Во втором своем спектакле «Это случилось в Виши» на сцене репертуарного театра Линкольн‑центра Артур Миллер несколько оправился — пусть не в полной мере — от провала «После падения», пьесы настолько претенциозной и нацеленной на самозащиту, что о ней фактически нельзя сказать ничего хорошего. В откровенно субъективном или исповедальном тоне он ставит под вопрос свое поведение в жизни; Миллер здесь вызывает скорее жалость, чем расположение. В последней же вещи вместо незрелой субъективности мы видим перенапряжение умственных способностей. Однако постановщик Гарольд Клурман сумел, насколько это было в его власти, уклониться от некоторых опасностей, связанных с идеологическими притязаниями автора и сентенциозностью, которая слышится весьма часто.

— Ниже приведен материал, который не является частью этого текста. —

import Mathlib
import Summits.ValiantsHypothesis.ValiantsHypothesis.Theses.RigidityForcesSymmetry
import Literature.Computability.AlgebraicComplexity.GrenetEquivariant
import Summits.ValiantsHypothesis.ValiantsHypothesis.Theorems.RigidityForcesSymmetryGrenetFirstOrderRankRigidPencil
import Summits.ValiantsHypothesis.ValiantsHypothesis.Theorems.RigidityForcesSymmetryGrenetFirstOrderRankRigidConstGauge
import Summits.ValiantsHypothesis.ValiantsHypothesis.Theorems.RigidityForcesSymmetryGrenetFirstOrderRankRigidBorders
import Summits.ValiantsHypothesis.ValiantsHypothesis.Theorems.RigidityForcesSymmetryGrenetFirstOrderRankRigidBlockIIPQ

/-!
# Line `grenet_gauge` — crux `RigidityForcesSymmetry.GrenetFirstOrderRankRigid` (stmt-ValiantsHypothesis-21029)

T2 rung of `RankRigidMinimalRepr` (tenure sweep TABLE row 36): GRENET FIRST-ORDER RANK RIGIDITY for all `n ≥ 3`
(= the strategist's sub-crux A1 `TightRankInfRigid`, `Cruxes/RankRigidMinimalRepr/CruxCalibration.lean`; certified
numerically for `n = 3, …, 8`, kit job j025573: constrained tangent = trace-balanced gauge tangent, dimension `2m² - 2`).

The crux is existential in the representation; the line FIXES THE WITNESS to be Grenet's matrix as it already exists in
the tree (`Literature…Grenet.repr ℂ n e`, determinant `= per_n` by `Grenet.isAffineDetRepr_repr`) and splits the
rigidity claim along the degree filtration of the Jacobi tangency identity `tr(adj(x̃)·x̃') ≡ 0`:

* `stub_pencil` (S, bookkeeping): Grenet's matrix is the affine pencil of its constant part `gΛ n` and its coefficient
  matrices `gA n v` (entries have total degree `≤ 1`).
* `stub_constGauge` (M, linear algebra): the DEGREE-ZERO component of the tangency identity is `tr(adj(gΛ)·Λ') = 0`;
  since `gΛ n` (the `(univ, ∅)`-minor of the identity) has corank exactly one, this is equivalent to `Λ'` being a gauge
  direction `P·gΛ - gΛ·Q`, and the pair can be chosen TRACE-BALANCED (`tr P = tr Q`; the stabiliser of `gΛ` contains
  pairs of unequal trace), so that subtracting it preserves tangency (`tr(adj x̃ (P x̃ - x̃ Q)) = (tr P - tr Q)·per_n`) and the
  rank constraint (`(P A_v - A_v Q)(ker A_v) ⊆ im A_v`).
* `stub_linearRigid` (L, THE CONTENT): once `Λ'` is a balanced gauge direction, the whole direction is gauge: the
  positive-degree components of `tr(adj(x̃)·Σ_v x_v A''_v) ≡ 0` for a rank-constrained `A''` (`(A''_v)_{ST} = 0` unless
  `S` is a row or `T` a column of the partial permutation matrix `A_v`) force `A''_v = P A_v - A_v Q` with `P gΛ = gΛ Q`.
  Plan for the prover: Jacobi's complementary-minor formula for the unipotent matrix `1 - adj` gives the cofactors of
  Grenet's matrix explicitly as `adj(x̃)_{T,S} = ±(per_n · W(T→S) - per_S · per^T)` (lattice-path sums `W`, `per_S` the
  permanent of the first `|S|` rows on columns `S`, `per^T` of the last rows on the complement of `T`; the `(∅, univ)`
  entry is the tree's `Grenet.adjugate_one_sub_empty_univ`); the identity then splits over the weights of the two-sided
  torus (which fixes Grenet's pencil up to gauge, `Grenet.isEquivariantDetRepr_repr`), and each weight block is a
  layered linear system on the Boolean lattice solved by induction on the layer.
* `GrenetFirstOrderRankRigid_of`: composition, kernel-checked (witness `(gΛ n, gA n)`; determinant from the tree).

STATUS (val-width-21029-p1 g0, 2026-08-27): `stub_pencil` and `stub_constGauge` are CLOSED — proved in general-enumeration
form in `Theorems/RigidityForcesSymmetryGrenetFirstOrderRankRigidPencil.lean` (`grenet_pencil_eq`, p576274) and
`Theorems/RigidityForcesSymmetryGrenetFirstOrderRankRigidConstGauge.lean` (`grenet_constGauge`, p576744); the definitions
below unfold to their hypotheses, so each stub is an `exact`.
STATUS (val-width-21029-p1/p2/p3, 2026-08-28): ALL STUBS CLOSED — `stub_linearRigid` is a theorem: the reduction to
homogeneous directions, the allowed entries, the path form of the adjugate, the torus-weight splitting, the blocks W0
(potentials), III/I< (gap designs), I= (windows), I> (dominated overlap designs), the type-II borders (`(univ, T)` and
`(S, ∅)`), the gluing (`grenet_linearRigid_of_blockII_PQ`) and the type-II interior `stub_blockII` = (D-PQ) for the
pairs `T ⊊ U` (`grenet_blockII_PQ`: permutation designs with one extra cell + the block algebra in characteristic zero)
are theorems (`Theorems/RigidityForcesSymmetryGrenetFirstOrderRankRigid*.lean`); every stub below is an `exact`.

Calibration (honest): OPEN for general `n` but NOT a named conjecture and NOT ≥ any known lower bound — it is a statement
about one explicit matrix family; with the slice lemma A2 and `RankRigidityForcesTorus` (proved) it only calibrates the
crux `RankRigidMinimalRepr` against the route's target `GrenetLowerBound` (`crux_iff_target`). VP ≠ VNP is not moved.
-/

noncomputable section

set_option linter.dupNamespace false

namespace Summit.ValiantsHypothesis.ValiantsHypothesis.Cruxes.GrenetFirstOrderRankRigid.GrenetGauge

open Literature.Computability.AlgebraicComplexity
open Summit.ValiantsHypothesis.ValiantsHypothesis.Theses.RigidityForcesSymmetry
open Summit.ValiantsHypothesis.Theorems.RigidityForcesSymmetry.GrenetGauge

/-- An enumeration of the vertices of Grenet's branching program (the subsets of `Fin n`) by `Fin (2ⁿ - 1 + 1)`. -/
def enumSubsets (n : ℕ) : Finset (Fin n) ≃ Fin (2 ^ n - 1 + 1) :=
  Fintype.equivFinOfCardEq (by
    rw [Fintype.card_finset, Fintype.card_fin]
    have := Nat.one_le_two_pow (n := n)
    omega)

/-- Grenet's `(2ⁿ - 1) × (2ⁿ - 1)` affine matrix for `per_n` (tree definition `Grenet.repr`), with the enumeration above. -/
def grenetMatrix (n : ℕ) : Matrix (Fin (2 ^ n - 1)) (Fin (2 ^ n - 1)) (MvPolynomial (Fin n × Fin n) ℂ) :=
  Grenet.repr ℂ n (enumSubsets n)

/-- Constant part `Λ` of Grenet's pencil. -/
def gΛ (n : ℕ) : Matrix (Fin (2 ^ n - 1)) (Fin (2 ^ n - 1)) ℂ :=
  fun i j => MvPolynomial.coeff 0 (grenetMatrix n i j)

/-- Coefficient matrix `A_v` of the variable `x_v` in Grenet's pencil (a signed partial permutation matrix). -/
def gA (n : ℕ) (v : Fin n × Fin n) : Matrix (Fin (2 ^ n - 1)) (Fin (2 ^ n - 1)) ℂ :=
  fun i j => MvPolynomial.coeff (Finsupp.single v 1) (grenetMatrix n i j)

/-- **Stub 1 (S, bookkeeping).** Grenet's matrix is the affine pencil `Λ + Σ_v x_v A_v` of its constant part and its
coefficient matrices (every entry has total degree `≤ 1`, `Grenet.isAffineDetRepr_repr`). [cite: Grenet2011, Thm. 1] -/
theorem stub_pencil :
    ∀ n : ℕ, 3 ≤ n →
      (gΛ n).map MvPolynomial.C + ∑ v, (MvPolynomial.X v : MvPolynomial (Fin n × Fin n) ℂ) • (gA n v).map MvPolynomial.C
        = grenetMatrix n := by
  intro n hn
  have hN : 2 ^ n = 2 ^ n - 1 + 1 := by
    have := Nat.one_le_two_pow (n := n)
    omega
  exact grenet_pencil_eq n (by omega) hN (enumSubsets n)

/-- **Stub 2 (M).** Degree-zero part of the tangency identity + corank-one gauge lemma, trace-balanced: if `(Λ', A')` is
Zariski-tangent to `{det = per_n}` at Grenet's pencil then `Λ' = P·Λ - Λ·Q` for some `P, Q` with `tr P = tr Q`. [folklore] -/
theorem stub_constGauge :
    ∀ n : ℕ, 3 ≤ n →
      ∀ (Λ' : Matrix (Fin (2 ^ n - 1)) (Fin (2 ^ n - 1)) ℂ) (A' : Fin n × Fin n → Matrix (Fin (2 ^ n - 1)) (Fin (2 ^ n - 1)) ℂ),
        (((gΛ n).map MvPolynomial.C + ∑ v, (MvPolynomial.X v : MvPolynomial (Fin n × Fin n) ℂ) • (gA n v).map MvPolynomial.C).adjugate
            * (Λ'.map MvPolynomial.C + ∑ v, (MvPolynomial.X v : MvPolynomial (Fin n × Fin n) ℂ) • (A' v).map MvPolynomial.C)).trace
          = (0 : MvPolynomial (Fin n × Fin n) ℂ) →
        ∃ P Q : Matrix (Fin (2 ^ n - 1)) (Fin (2 ^ n - 1)) ℂ, P.trace = Q.trace ∧ Λ' = P * gΛ n - gΛ n * Q := by
  intro n hn Λ' A' htr
  exact grenet_constGauge (enumSubsets n) (by omega) (fun _ _ => rfl) (gA n) Λ' A' htr

/-- **Stub 3' (the remaining content): (D-PQ) for the interior of the overlap blocks of type II.**  For a
homogeneous direction `Σ_v x_v A'_v` that is Zariski-tangent at Grenet's pencil and supported on the tail/head
positions (rows `R i = e⁻¹((e univ).succAbove i)`, columns `C j = e⁻¹((e ∅).succAbove j)`, `e = enumSubsets n`): a
genuine tail entry `(i, j, v)` and a genuine head entry `(i', j', v')` of the same pair `(U, T) = (R i + v.1, C j)`,
`C j = C j' - v'.1`, with `T ⊆ U`, satisfy `A'_{v'} i' j' = - A'_v i j`.  (Blueprint §5, block II: permutation designs
with one extra cell; val-width-21029-p2.) [cite: Grenet2011, Thm. 1] -/
theorem stub_blockII :
    ∀ n : ℕ, 3 ≤ n → ∀ (A' : Fin n × Fin n → Matrix (Fin (2 ^ n - 1)) (Fin (2 ^ n - 1)) ℂ),
      ((grenetMatrix n).adjugate * ∑ v, (MvPolynomial.X v : MvPolynomial (Fin n × Fin n) ℂ) • (A' v).map MvPolynomial.C).trace
          = (0 : MvPolynomial (Fin n × Fin n) ℂ) →
      (∀ (w : Fin n × Fin n) (a b : Fin (2 ^ n - 1)), A' w a b ≠ 0 →
        (w.1 ∉ (enumSubsets n).symm ((enumSubsets n Finset.univ).succAbove a) ∧
            (w.2 : ℕ) = ((enumSubsets n).symm ((enumSubsets n Finset.univ).succAbove a)).card) ∨
          (w.1 ∈ (enumSubsets n).symm ((enumSubsets n ∅).succAbove b) ∧
            ((enumSubsets n).symm ((enumSubsets n ∅).succAbove b)).card = (w.2 : ℕ) + 1)) →
      ∀ (i j : Fin (2 ^ n - 1)) (v : Fin n × Fin n) (i' j' : Fin (2 ^ n - 1)) (v' : Fin n × Fin n),
        (v.1 ∉ (enumSubsets n).symm ((enumSubsets n Finset.univ).succAbove i) ∧
            (v.2 : ℕ) = ((enumSubsets n).symm ((enumSubsets n Finset.univ).succAbove i)).card) →
        ¬ (v.1 ∈ (enumSubsets n).symm ((enumSubsets n ∅).succAbove j) ∧
            ((enumSubsets n).symm ((enumSubsets n ∅).succAbove j)).card = (v.2 : ℕ) + 1) →
        (v'.1 ∈ (enumSubsets n).symm ((enumSubsets n ∅).succAbove j') ∧
            ((enumSubsets n).symm ((enumSubsets n ∅).succAbove j')).card = (v'.2 : ℕ) + 1) →
        ¬ (v'.1 ∉ (enumSubsets n).symm ((enumSubsets n Finset.univ).succAbove i') ∧
            (v'.2 : ℕ) = ((enumSubsets n).symm ((enumSubsets n Finset.univ).succAbove i')).card) →
        insert v.1 ((enumSubsets n).symm ((enumSubsets n Finset.univ).succAbove i))
            = (enumSubsets n).symm ((enumSubsets n Finset.univ).succAbove i') →
        (enumSubsets n).symm ((enumSubsets n ∅).succAbove j)
            = ((enumSubsets n).symm ((enumSubsets n ∅).succAbove j')).erase v'.1 →
        (enumSubsets n).symm ((enumSubsets n ∅).succAbove j) ⊆ (enumSubsets n).symm ((enumSubsets n Finset.univ).succAbove i') →
        A' v' i' j' = -A' v i j := by
  intro n hn A' htr hsupp i j v i' j' v' ht hnh hh hnt hU hT hsub
  have hN : 2 ^ n = 2 ^ n - 1 + 1 := by
    have := Nat.one_le_two_pow (n := n)
    omega
  exact grenet_blockII_PQ (enumSubsets n) (by omega) hN A' htr hsupp i j v i' j' v' ht hnh hh hnt hU hT hsub

/-- **Stub 3 (L), now a consequence of Stub 3'.** Linear rigidity: a rank-constrained tangent direction whose constant
part is a trace-balanced gauge direction is a gauge direction (`grenet_linearRigid_of_blockII_PQ` + `stub_blockII`).
Certified for `n = 3..8` (kit j025573). [cite: Grenet2011, Thm. 1] -/
theorem stub_linearRigid :
    ∀ n : ℕ, 3 ≤ n →
      ∀ (Λ' : Matrix (Fin (2 ^ n - 1)) (Fin (2 ^ n - 1)) ℂ) (A' : Fin n × Fin n → Matrix (Fin (2 ^ n - 1)) (Fin (2 ^ n - 1)) ℂ),
        (((gΛ n).map MvPolynomial.C + ∑ v, (MvPolynomial.X v : MvPolynomial (Fin n × Fin n) ℂ) • (gA n v).map MvPolynomial.C).adjugate
            * (Λ'.map MvPolynomial.C + ∑ v, (MvPolynomial.X v : MvPolynomial (Fin n × Fin n) ℂ) • (A' v).map MvPolynomial.C)).trace
          = (0 : MvPolynomial (Fin n × Fin n) ℂ) →
        (∀ v w, (gA n v).mulVec w = 0 → ∃ u, (A' v).mulVec w = (gA n v).mulVec u) →
        (∃ P Q : Matrix (Fin (2 ^ n - 1)) (Fin (2 ^ n - 1)) ℂ, P.trace = Q.trace ∧ Λ' = P * gΛ n - gΛ n * Q) →
        ∃ P Q : Matrix (Fin (2 ^ n - 1)) (Fin (2 ^ n - 1)) ℂ,
          Λ' = P * gΛ n - gΛ n * Q ∧ ∀ v, A' v = P * gA n v - gA n v * Q := by
  intro n hn Λ' A' htr hC h3
  have hN : 2 ^ n = 2 ^ n - 1 + 1 := by
    have := Nat.one_le_two_pow (n := n)
    omega
  exact grenet_linearRigid_of_blockII_PQ (enumSubsets n) (by omega) hN (stub_blockII n hn) Λ' A' htr hC h3

/-- **Composition (kernel-checked).** Witness: Grenet's pencil; determinant from the tree. [cite: Grenet2011, Thm. 1] -/
theorem GrenetFirstOrderRankRigid_of : GrenetFirstOrderRankRigid := by
  intro n hn
  refine ⟨gΛ n, gA n, ?_, ?_⟩
  · rw [stub_pencil n hn]
    have hN : 2 ^ n = 2 ^ n - 1 + 1 := by
      have := Nat.one_le_two_pow (n := n)
      omega
    exact (Grenet.isAffineDetRepr_repr ℂ n (by omega) hN (enumSubsets n)).2
  · intro Λ' A' htr hC
    exact stub_linearRigid n hn Λ' A' htr hC (stub_constGauge n hn Λ' A' htr)

end Summit.ValiantsHypothesis.ValiantsHypothesis.Cruxes.GrenetFirstOrderRankRigid.GrenetGauge
import Summits.QuantumFields.QCD.Theorems.WilsonMobilityGapMobilityGapSketchWindow
import Summits.QuantumFields.QCD.Theorems.ExtinctionBuildsQCD.Negative.WithoutTightCollapse
import Summits.QuantumFields.QCD.Theorems.SpectralDefectExtinctionTipPricingStubCoareaExpectation
import Summits.QuantumFields.QCD.Theorems.SpectralDefectExtinctionTipPricingStubCoareaPointwise
import Summits.QuantumFields.QCD.Theorems.SpectralDefectExtinctionTipPricingStubCountMeasurable

/-!
# `stub_windowAt` (skeleton v5, line `Sketch`, crux stmt-QuantumFields-9150) — AUDIT + REDUCTION evidence

Stub-worker W3 audit of the registered stub `stub_windowAt` (skeleton v5/v6), landed by the lead as the helper proving the
registered sub-goal `windowLaw_of_windowDOSLaw_two` (§R, last theorem).  Kernel-checked facts (also backing the evidence
note `stub_windowAt-DIAG.md` on the crux item):

* §A audit: the `∃ L`-prefix is inhabited by the floor (`windowAt_prefix_inhabited`); the window count
  vanishes on the degenerate diagonal (`windowCount_eq_zero_of_eq`) and for window pairs with
  `0 ≤ min t` (`windowCount_eq_zero_of_nonneg`, real spectrum of `D_W(U,0,1)` in `[0,8]`), so the body of
  the stub is `0 ≤ 1/4` there (`windowBody_of_nonneg`): content only while `thrD d δ k < 0`.
* §R reduction to WEGNER FORM (the most specific statement the stub hinges on): by the LANDED coarea line
  of crux `TipPricing` (`stub_coareaPointwise`, `stub_countMeasurable`, `stub_coareaExpectation`), the
  phase-quenched expected window count is bounded by the `t`-integrated zero-window density of states of
  the HERMITIAN Wilson operator `H_U(s) = γ₅ D_W(U,−s,1)` across the spread window; hence the stub follows
  from the DOS-form law `WindowDOSAt` (unfolded in `windowAt_of_windowDOSAt`), torus by torus
  (`windowBody_le_of_windowDOS`).
-/

noncomputable section

namespace Summit.QuantumFields.QCD.Theorems.MobilityGapSketch

open scoped BigOperators Topology
open MeasureTheory Filter Set
open Literature.MathematicalPhysics.QuantumFieldTheory Literature.MathematicalPhysics.QuantumLattice
  Literature.Probability.LatticeModels

/-! ### §A Audit facts -/

/-- A1. The `∃ L`-prefix of `stub_windowAt` is inhabited by the volume floor itself. -/
theorem windowAt_prefix_inhabited {Nf : ℕ} (d : LineData Nf) :
    ∃ L : ℕ → ℕ, Tendsto (fun k => d.a k * (L k : ℝ)) atTop atTop ∧ (∀ᶠ k in atTop, d.vfloor k ≤ L k) :=
  ⟨d.vfloor, d.tendsto_a_mul_vfloor, Eventually.of_forall fun _ => le_rfl⟩

variable {N : ℕ} [NeZero N]

/-- A2. Degenerate diagonal: for `t 0 = t 1` the spread window is empty, the count is `0`. -/
theorem windowCount_eq_zero_of_eq (U : GaugeConfig 4 N (Matrix.specialUnitaryGroup (Fin 3) ℂ))
    (t : Fin 2 → ℝ) (ht : t 0 = t 1) :
    (wilsonDirac (fundamentalRep (Fin 3)) U 0 1).charpoly.roots.countP
      (fun z : ℂ => z.im = 0 ∧ -max (t 0) (t 1) < z.re ∧ z.re < -min (t 0) (t 1)) = 0 := by
  rw [Multiset.countP_eq_zero]
  rintro z - ⟨-, h1, h2⟩
  rw [ht, max_self] at h1
  rw [ht, min_self] at h2
  linarith

/-- A3. Window pairs with `0 ≤ min t`: the window `(−max t, −min t) ⊂ (−∞, 0]` misses the real spectrum of
`D_W(U,0,1)`, which lies in `[0,8]` (landed `re_mem_Icc_of_real_root`) — except possibly `re = 0`, excluded
by the strict inequality `re < −min t ≤ 0`.  So the count is `0`. -/
theorem windowCount_eq_zero_of_nonneg (U : GaugeConfig 4 N (Matrix.specialUnitaryGroup (Fin 3) ℂ))
    (t : Fin 2 → ℝ) (ht : 0 ≤ min (t 0) (t 1)) :
    (wilsonDirac (fundamentalRep (Fin 3)) U 0 1).charpoly.roots.countP
      (fun z : ℂ => z.im = 0 ∧ -max (t 0) (t 1) < z.re ∧ z.re < -min (t 0) (t 1)) = 0 := by
  rw [Multiset.countP_eq_zero]
  rintro z hz ⟨hzim, -, h2⟩
  have := (ExtinctionBuildsQCD.Negative.re_mem_Icc_of_real_root U hz hzim).1
  linarith

/-- A4. Hence the BODY of `stub_windowAt` holds with value `0 ≤ 1/4` at every window pair with `0 ≤ min t`
(in particular whenever `0 ≤ thrD d δ k`): the stub has content only while the threshold is negative. -/
theorem windowBody_of_nonneg (β : ℝ) (t : Fin 2 → ℝ) (ht : 0 ≤ min (t 0) (t 1)) :
    (∫ U : GaugeConfig 4 N (Matrix.specialUnitaryGroup (Fin 3) ℂ),
        ((wilsonDirac (fundamentalRep (Fin 3)) U 0 1).charpoly.roots.countP
            (fun z : ℂ => z.im = 0 ∧ -max (t 0) (t 1) < z.re ∧ z.re < -min (t 0) (t 1)) : ℝ) *
          ∏ f : Fin 2, ‖fermionDet (wilsonDirac (fundamentalRep (Fin 3)) U (t f) 1)‖
        ∂(wilsonMeasure (d := 4) (L := N) (fundamentalRep (Fin 3)) β)) /
      (∫ U : GaugeConfig 4 N (Matrix.specialUnitaryGroup (Fin 3) ℂ),
        ∏ f : Fin 2, ‖fermionDet (wilsonDirac (fundamentalRep (Fin 3)) U (t f) 1)‖
        ∂(wilsonMeasure (d := 4) (L := N) (fundamentalRep (Fin 3)) β)) ≤ 1 / 4 := by
  have h0 : (fun U : GaugeConfig 4 N (Matrix.specialUnitaryGroup (Fin 3) ℂ) =>
      ((wilsonDirac (fundamentalRep (Fin 3)) U 0 1).charpoly.roots.countP
          (fun z : ℂ => z.im = 0 ∧ -max (t 0) (t 1) < z.re ∧ z.re < -min (t 0) (t 1)) : ℝ) *
        ∏ f : Fin 2, ‖fermionDet (wilsonDirac (fundamentalRep (Fin 3)) U (t f) 1)‖) = fun _ => 0 := by
    funext U
    rw [windowCount_eq_zero_of_nonneg U t ht, Nat.cast_zero, zero_mul]
  rw [h0, integral_zero, zero_div]
  norm_num

/-! ### §R Reduction to Wegner (density-of-states) form via the landed coarea line -/

/-- R1 (one torus, one coupling, one pair). If the `t`-integrated phase-quenched zero-window level count of
the Hermitian Wilson operator `H_U(s) = γ₅ D_W(U,−s,1)` across the spread window `(−max t, −min t)` is
`≤ 2η·B` for all small `η > 0`, then the phase-quenched expected number of real eigenvalues of `D_W(U,0,1)`
in the window is `≤ B` (coarea inequality of the landed `TipPricing` line: `stub_coareaPointwise`,
`stub_countMeasurable`, `stub_coareaExpectation`; the slack `δ` is sent to `0`). -/
theorem windowIntegral_le_of_windowDOS (β : ℝ) (t : Fin 2 → ℝ) (B : ℝ)
    (hDOS : ∃ η₀ : ℝ, 0 < η₀ ∧ ∀ η : ℝ, 0 < η → η < η₀ →
      (∫ s in (-max (t 0) (t 1))..(-min (t 0) (t 1)),
          ∫ U : GaugeConfig 4 N (Matrix.specialUnitaryGroup (Fin 3) ℂ),
            ((spinorLift gammaFive * wilsonDirac (fundamentalRep (Fin 3)) U (-s) 1).charpoly.roots.countP
                (fun z : ℂ => |z.re| < η) : ℝ) *
              ∏ f : Fin 2, ‖fermionDet (wilsonDirac (fundamentalRep (Fin 3)) U (t f) 1)‖
            ∂(wilsonMeasure (d := 4) (L := N) (fundamentalRep (Fin 3)) β)) ≤ 2 * η * B) :
    (∫ U : GaugeConfig 4 N (Matrix.specialUnitaryGroup (Fin 3) ℂ),
        ((wilsonDirac (fundamentalRep (Fin 3)) U 0 1).charpoly.roots.countP
            (fun z : ℂ => z.im = 0 ∧ -max (t 0) (t 1) < z.re ∧ z.re < -min (t 0) (t 1)) : ℝ) *
          ∏ f : Fin 2, ‖fermionDet (wilsonDirac (fundamentalRep (Fin 3)) U (t f) 1)‖
        ∂(wilsonMeasure (d := 4) (L := N) (fundamentalRep (Fin 3)) β)) ≤ B := by
  obtain ⟨η₀, hη₀, hD⟩ := hDOS
  set w : GaugeConfig 4 N (Matrix.specialUnitaryGroup (Fin 3) ℂ) → ℝ := fun U =>
    ∏ f : Fin 2, ‖fermionDet (wilsonDirac (fundamentalRep (Fin 3)) U (t f) 1)‖ with hw
  have hwc : Continuous w := by
    have : w = fun U => ‖(diracMatrix U t).det‖ := funext fun U => (norm_det_diracMatrix U t).symm
    rw [this]
    exact (continuous_det_diracMatrix t).norm
  have hw0 : ∀ U, 0 ≤ w U := fun U => Finset.prod_nonneg fun f _ => norm_nonneg _
  rcases lt_or_ge (-max (t 0) (t 1)) (-min (t 0) (t 1)) with hlt | hle
  · -- non-degenerate window: coarea inequality, then `δ → 0`
    have hco := Summit.QuantumFields.QCD.Cruxes.TipPricing.HermitianFlowCoarea.stub_coareaExpectation
      Summit.QuantumFields.QCD.Cruxes.TipPricing.HermitianFlowCoarea.stub_coareaPointwise
      Summit.QuantumFields.QCD.Cruxes.TipPricing.HermitianFlowCoarea.stub_countMeasurable
      N β w hwc hw0 _ _ hlt
    refine le_of_forall_pos_lt_add fun δ hδ => ?_
    obtain ⟨η₁, hη₁, hco'⟩ := hco (δ / 2) (half_pos hδ)
    set η := min η₀ η₁ / 2 with hη
    have hηpos : 0 < η := by positivity
    have hη0 : η < η₀ := by
      have := min_le_left η₀ η₁; rw [hη]; linarith
    have hη1 : η < η₁ := by
      have := min_le_right η₀ η₁; rw [hη]; linarith
    have h1 := hco' η hηpos hη1
    have h2 : (∫ s in (-max (t 0) (t 1))..(-min (t 0) (t 1)),
        ∫ U : GaugeConfig 4 N (Matrix.specialUnitaryGroup (Fin 3) ℂ),
          ((spinorLift gammaFive * wilsonDirac (fundamentalRep (Fin 3)) U (-s) 1).charpoly.roots.countP
              (fun z : ℂ => |z.re| < η) : ℝ) * w U
          ∂(wilsonMeasure (d := 4) (L := N) (fundamentalRep (Fin 3)) β)) ≤ 2 * η * B := hD η hηpos hη0
    have h3 : 2 * η * (∫ U, ((wilsonDirac (fundamentalRep (Fin 3)) U 0 1).charpoly.roots.countP
        (fun z : ℂ => z.im = 0 ∧ -max (t 0) (t 1) < z.re ∧ z.re < -min (t 0) (t 1)) : ℝ) * w U
        ∂(wilsonMeasure (d := 4) (L := N) (fundamentalRep (Fin 3)) β)) ≤ 2 * η * (B + δ / 2) := by
      linarith
    have h4 := le_of_mul_le_mul_left h3 (by positivity)
    linarith
  · -- degenerate window (`min t = max t`): the count vanishes and `0 ≤ B` is forced by the hypothesis
    have hminmax : min (t 0) (t 1) = max (t 0) (t 1) := le_antisymm min_le_max (by linarith)
    have hcount : ∀ U : GaugeConfig 4 N (Matrix.specialUnitaryGroup (Fin 3) ℂ),
        (wilsonDirac (fundamentalRep (Fin 3)) U 0 1).charpoly.roots.countP
          (fun z : ℂ => z.im = 0 ∧ -max (t 0) (t 1) < z.re ∧ z.re < -min (t 0) (t 1)) = 0 := by
      intro U
      rw [Multiset.countP_eq_zero]
      rintro z - ⟨-, h1, h2⟩
      rw [hminmax] at h2
      linarith
    have hB : 0 ≤ B := by
      have h2 := hD (η₀ / 2) (half_pos hη₀) (by linarith)
      rw [hminmax, intervalIntegral.integral_same] at h2
      nlinarith
    calc (∫ U, ((wilsonDirac (fundamentalRep (Fin 3)) U 0 1).charpoly.roots.countP
          (fun z : ℂ => z.im = 0 ∧ -max (t 0) (t 1) < z.re ∧ z.re < -min (t 0) (t 1)) : ℝ) * w U
          ∂(wilsonMeasure (d := 4) (L := N) (fundamentalRep (Fin 3)) β))
        = ∫ U : GaugeConfig 4 N (Matrix.specialUnitaryGroup (Fin 3) ℂ), (0 : ℝ)
          ∂(wilsonMeasure (d := 4) (L := N) (fundamentalRep (Fin 3)) β) :=
          integral_congr_ae (Eventually.of_forall fun U => by
            simp only [hcount U, Nat.cast_zero, zero_mul])
      _ = 0 := integral_zero _ _
      _ ≤ B := hB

По существу, пьеса эта — обсуждение. Место действия — камера временного содержания в Виши, время — осень 1942 года. Нацисты с помощью французской полиции задержали несколько «подозрительных»; они ожидают допроса, которым руководит немецкий «профессор» расовой науки — с этого допроса евреи из числа «подозрительных» уже не вернутся. За полтора часа, что длится спектакль (антракта нет), создается драматическое напряжение, которого не объяснить одним лишь нашим знанием о затронутых здесь исторических событиях. Воспоминания об ужасах, творимых нацистами, сами по себе не складываются в драматический порядок и последовательность — с этим может справиться только выстраивающая рука драматурга. Роль, лучше всего придуманная и сообщающая пьесе хотя бы незначительный элемент фабульной динамики — немецкий майор, не фашист, который демонстрирует свое отвращение к тому, что приказало ему делать начальство, и в то же время принимает это как предопределенность нашей современной исторической судьбы. Исполнители ролей еврея‑психоаналитика, чувствительного и гуманного австрийского князя, угодившего в немецую облаву, актера, тешащего себя иллюзиями насчет того, что его ожидает, не только убедительны, но временами даже больше того.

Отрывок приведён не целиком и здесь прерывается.